Sevildiğini hissetmek...
Aylar önce bana bunların ne anlama geldiğini sorsalar önce kahkaha atar,sonra da suratımı asar, aval aval karşı tarafı dinlerken akşama ne yemek yapacağımı düşünürdüm.Çünkü o duygunun ne demek olduğu ile ilgili uzaktan yakından alakam yoktu.Çevremdeki insanlara hiç o gözle bakmamıştım.Aşk,sevgi,merhamet...Bunlara tanık olmuştum ama asla yaşamamıştım.
Fakat şimdi sorsalar bunun hakkında destansı bir kaç şey söyleyebilirdim.

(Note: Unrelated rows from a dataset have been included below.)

import Mathlib.Analysis.Complex.Order
import Mathlib.Analysis.Normed.Algebra.MatrixExponential
import Mathlib.Analysis.CStarAlgebra.Matrix
import Literature.MathematicalPhysics.QuantumLattice.GinibreDoubling
import HarnessLib

/-!
# Ginibre's doubled system for spin ½: BLU Lemmas 6–8 and the positivity mechanism (proofs)

Sibling proof file of `GinibreDoubling.lean` (no definition here; only theorems). We prove, in
the vocabulary defined there, the three lemmas of C. Benassi, B. Lees, D. Ueltschi,
*Correlation inequalities for the quantum XY model*, J. Stat. Phys. 164 (2016) = arXiv:1510.03215,
§3 (held, materialised p0005), and the positivity statement behind their Theorem 1:

* entrywise nonnegative complex matrices (`∀ i j, 0 ≤ M i j` in Mathlib's `ComplexOrder`) are
  closed under `+`, `*`, nonnegative scalars, sums, powers and the matrix exponential
  (`entrywise_nonneg_exp`), and have nonnegative trace;
* the algebra of `a ⊗ 𝟙`, `𝟙 ⊗ b` (`dblLR_mul_dblLR`, `trace_dblLeft_mul_dblRight`, `dblLeft_exp`,
  `dblLeft_exp_mul_dblRight_exp`: `e^{a} ⊗ e^{a'} = e^{a ⊗ 𝟙 + 𝟙 ⊗ a'}`);
* **BLU Lemma 7** `(ab)_± = ½ a₊ b_± + ½ a₋ b_∓` (`dblPlus_mul`, `dblMinus_mul`);
* **BLU Lemma 6** in trace form (`trace_dblMinus_mul_mul_dblMinus_mul`):
  `Tr[a₋ (W ⊗ W) b₋ (W' ⊗ W')] = 2 (Tr(aWbW') Tr(WW') - Tr(aWW') Tr(WbW'))`;
* **BLU Lemma 8**: in the basis `bluBasis` of `ℂ² ⊗ ℂ² ≅ ℂ⁴`, `σˣ₊, σˣ₋, σʸ₊` have nonnegative and
  `σʸ₋` nonpositive entries (explicit `4 × 4` computations), hence the same for the site
  operators `(Sˣ_x)_±`, `(Sʸ_x)_±` of the doubled system under `ginibreConj Λ = U · U†`,
  `U = ⨂_x bluBasis` (`entrywise_nonneg_ginibreConj_dblPlus_siteSpin_zero`, …);
* **the positivity mechanism of BLU's proof of Theorem 1** (`ginibre_trace_sub_nonneg`): if
  `U A₊ U†, U a₋ U†, U b₋ U† ≥ 0` entrywise then for `c, d ≥ 0`
  `Tr(a e^{cA} b e^{dA}) Tr(e^{cA} e^{dA}) - Tr(a e^{cA} e^{dA}) Tr(e^{cA} b e^{dA}) ≥ 0`
  (BLU expand the exponential in its Taylor series; here: the exponential of an entrywise
  nonnegative matrix is entrywise nonnegative, and `U e^{X} U† = e^{U X U†}`);
* Ginibre's cone (`a₊, a₋ ≥ 0` in the good basis) is closed under products, sums and nonnegative
  scalars and contains the `Sˣ_x` (`ginibreCone_mul`, …, `ginibreCone_siteSpin_zero`).

The application to Gibbs states of the XY model (BLU Thm. 1 / Cor. 2) is in
`XYGriffithsBLUProofs.lean`.

## References

* C. Benassi, B. Lees, D. Ueltschi, J. Stat. Phys. 164 (2016) 1157 = arXiv:1510.03215, §3,
  Lemmas 6, 7, 8 and the proof of Theorem 1. [BenassiLeesUeltschi2016]
* J. Ginibre, Comm. Math. Phys. 16 (1970) 310–328. [Ginibre1970]
-/

noncomputable section

namespace Literature.MathematicalPhysics.QuantumLattice

open Matrix Complex
open scoped Kronecker ComplexOrder

/-! ### Entrywise nonnegative complex matrices -/

section EntrywiseNonneg

variable {n : Type*} [Fintype n] [DecidableEq n]

omit [DecidableEq n] in
/-- Products of entrywise nonnegative matrices are entrywise nonnegative. [folklore] -/
theorem entrywise_nonneg_mul {A B : Matrix n n ℂ} (hA : ∀ i j, 0 ≤ A i j) (hB : ∀ i j, 0 ≤ B i j) :
    ∀ i j, 0 ≤ (A * B) i j := fun i j => by
  rw [Matrix.mul_apply]
  exact Finset.sum_nonneg fun k _ => mul_nonneg (hA i k) (hB k j)

omit [Fintype n] [DecidableEq n] in
/-- Sums of entrywise nonnegative matrices are entrywise nonnegative. [folklore] -/
theorem entrywise_nonneg_add {A B : Matrix n n ℂ} (hA : ∀ i j, 0 ≤ A i j) (hB : ∀ i j, 0 ≤ B i j) :
    ∀ i j, 0 ≤ (A + B) i j := fun i j => by
  rw [Matrix.add_apply]
  exact add_nonneg (hA i j) (hB i j)

omit [Fintype n] [DecidableEq n] in
/-- Nonnegative multiples of entrywise nonnegative matrices are entrywise nonnegative. [folklore] -/
theorem entrywise_nonneg_smul {A : Matrix n n ℂ} (hA : ∀ i j, 0 ≤ A i j) {c : ℂ} (hc : 0 ≤ c) :
    ∀ i j, 0 ≤ (c • A) i j := fun i j => by
  rw [Matrix.smul_apply, smul_eq_mul]
  exact mul_nonneg hc (hA i j)

omit [Fintype n] [DecidableEq n] in
/-- Finite sums of entrywise nonnegative matrices are entrywise nonnegative. [folklore] -/
theorem entrywise_nonneg_sum {ι : Type*} (s : Finset ι) {A : ι → Matrix n n ℂ}
    (hA : ∀ k ∈ s, ∀ i j, 0 ≤ A k i j) : ∀ i j, 0 ≤ (∑ k ∈ s, A k) i j := fun i j => by
  rw [Matrix.sum_apply]
  exact Finset.sum_nonneg fun k hk => hA k hk i j

omit [Fintype n] [DecidableEq n] in
/-- The zero matrix is entrywise nonnegative. [folklore] -/
theorem entrywise_nonneg_zero : ∀ i j, 0 ≤ (0 : Matrix n n ℂ) i j := fun _ _ => le_rfl

omit [Fintype n] in
/-- The identity matrix is entrywise nonnegative. [folklore] -/
theorem entrywise_nonneg_one : ∀ i j, 0 ≤ (1 : Matrix n n ℂ) i j := fun i j => by
  rw [Matrix.one_apply]
  split_ifs
  · exact zero_le_one
  · exact le_rfl

/-- Powers of an entrywise nonnegative matrix are entrywise nonnegative. [folklore] -/
theorem entrywise_nonneg_pow {A : Matrix n n ℂ} (hA : ∀ i j, 0 ≤ A i j) :
    ∀ (k : ℕ) (i j), 0 ≤ (A ^ k) i j
  | 0 => by
    rw [pow_zero]
    exact entrywise_nonneg_one
  | k + 1 => by
    rw [pow_succ]
    exact entrywise_nonneg_mul (entrywise_nonneg_pow hA k) hA

/-- **The exponential of an entrywise nonnegative matrix is entrywise nonnegative** (all Taylor
coefficients of `exp` are nonnegative). [folklore] -/
theorem entrywise_nonneg_exp {A : Matrix n n ℂ} (hA : ∀ i j, 0 ≤ A i j) :
    ∀ i j, 0 ≤ (NormedSpace.exp A) i j := fun i j => by
  open scoped Matrix.Norms.Operator in
  have h := NormedSpace.exp_series_hasSum_exp' (𝕂 := ℂ) A
  have hij : HasSum (fun k : ℕ => ((k.factorial⁻¹ : ℂ) • A ^ k) i j) ((NormedSpace.exp A) i j) :=
    (h.map (Matrix.entryLinearMap ℂ ℂ i j) (by fun_prop) :)
  refine hij.nonneg fun k => ?_
  rw [Matrix.smul_apply, smul_eq_mul]
  refine mul_nonneg ?_ (entrywise_nonneg_pow hA k i j)
  rw [← Complex.ofReal_natCast, ← Complex.ofReal_inv]
  exact Complex.zero_le_real.mpr (inv_nonneg.mpr (Nat.cast_nonneg _))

Mesela sevildiğini bilmek ama her şeyden öte hissetmek güzel bir şeydi.İnsanın kanını kaynatıyor,sürekli aptal gibi sırıtmasına sebep oluyordu.Hayata bakış açın değişiyordu.Eskiden donuk,soğuk olan her şey bahar gelmişçesine cıvıl cıvıl,rengarenk görünüyordu.Bazen küçük bir dokunuş,bakış,ufacık bir gülümseme insanın kalbine dokunuyordu.İnsanı baştan yaratıyor,kendini çok farklı hissettiriyordu.Salak gibi dağa,taşa,ota,boka her yere koca harflerle mutluyum yazmak istiyordu insan...
Kısacası kalp beyine hükmetmeye başlayınca,beyin kalbe köle oluyordu.Öyle bir şeydi ki bu duygu silahsız bir savaşçı gibi kanına sinsi sinsi işliyordu.Sonra bir bakmışsın kalpler konuşuyor,kulaklar dinliyor,beyin köle oluveriyordu...
Her şey bu kadar basitti işte.Ve sonuç olarak Allah bereket versin o boka bende batmıştım.Tek dileğim içinde boğulmamaktı...
Sırtımda çanta,elimde beş kilo ağırlığı olan silahımla yürürken hep bunları düşünmüştüm.Hatta çadır kurarken,askerlere nöbet tutmaları için mevzilerini gösterirken,rüzgar benden hıncını alırcasına saçlarımla suratımı döverken bile aklımda ki tek şey gülümsememe sebep olan o düşüncelerdi.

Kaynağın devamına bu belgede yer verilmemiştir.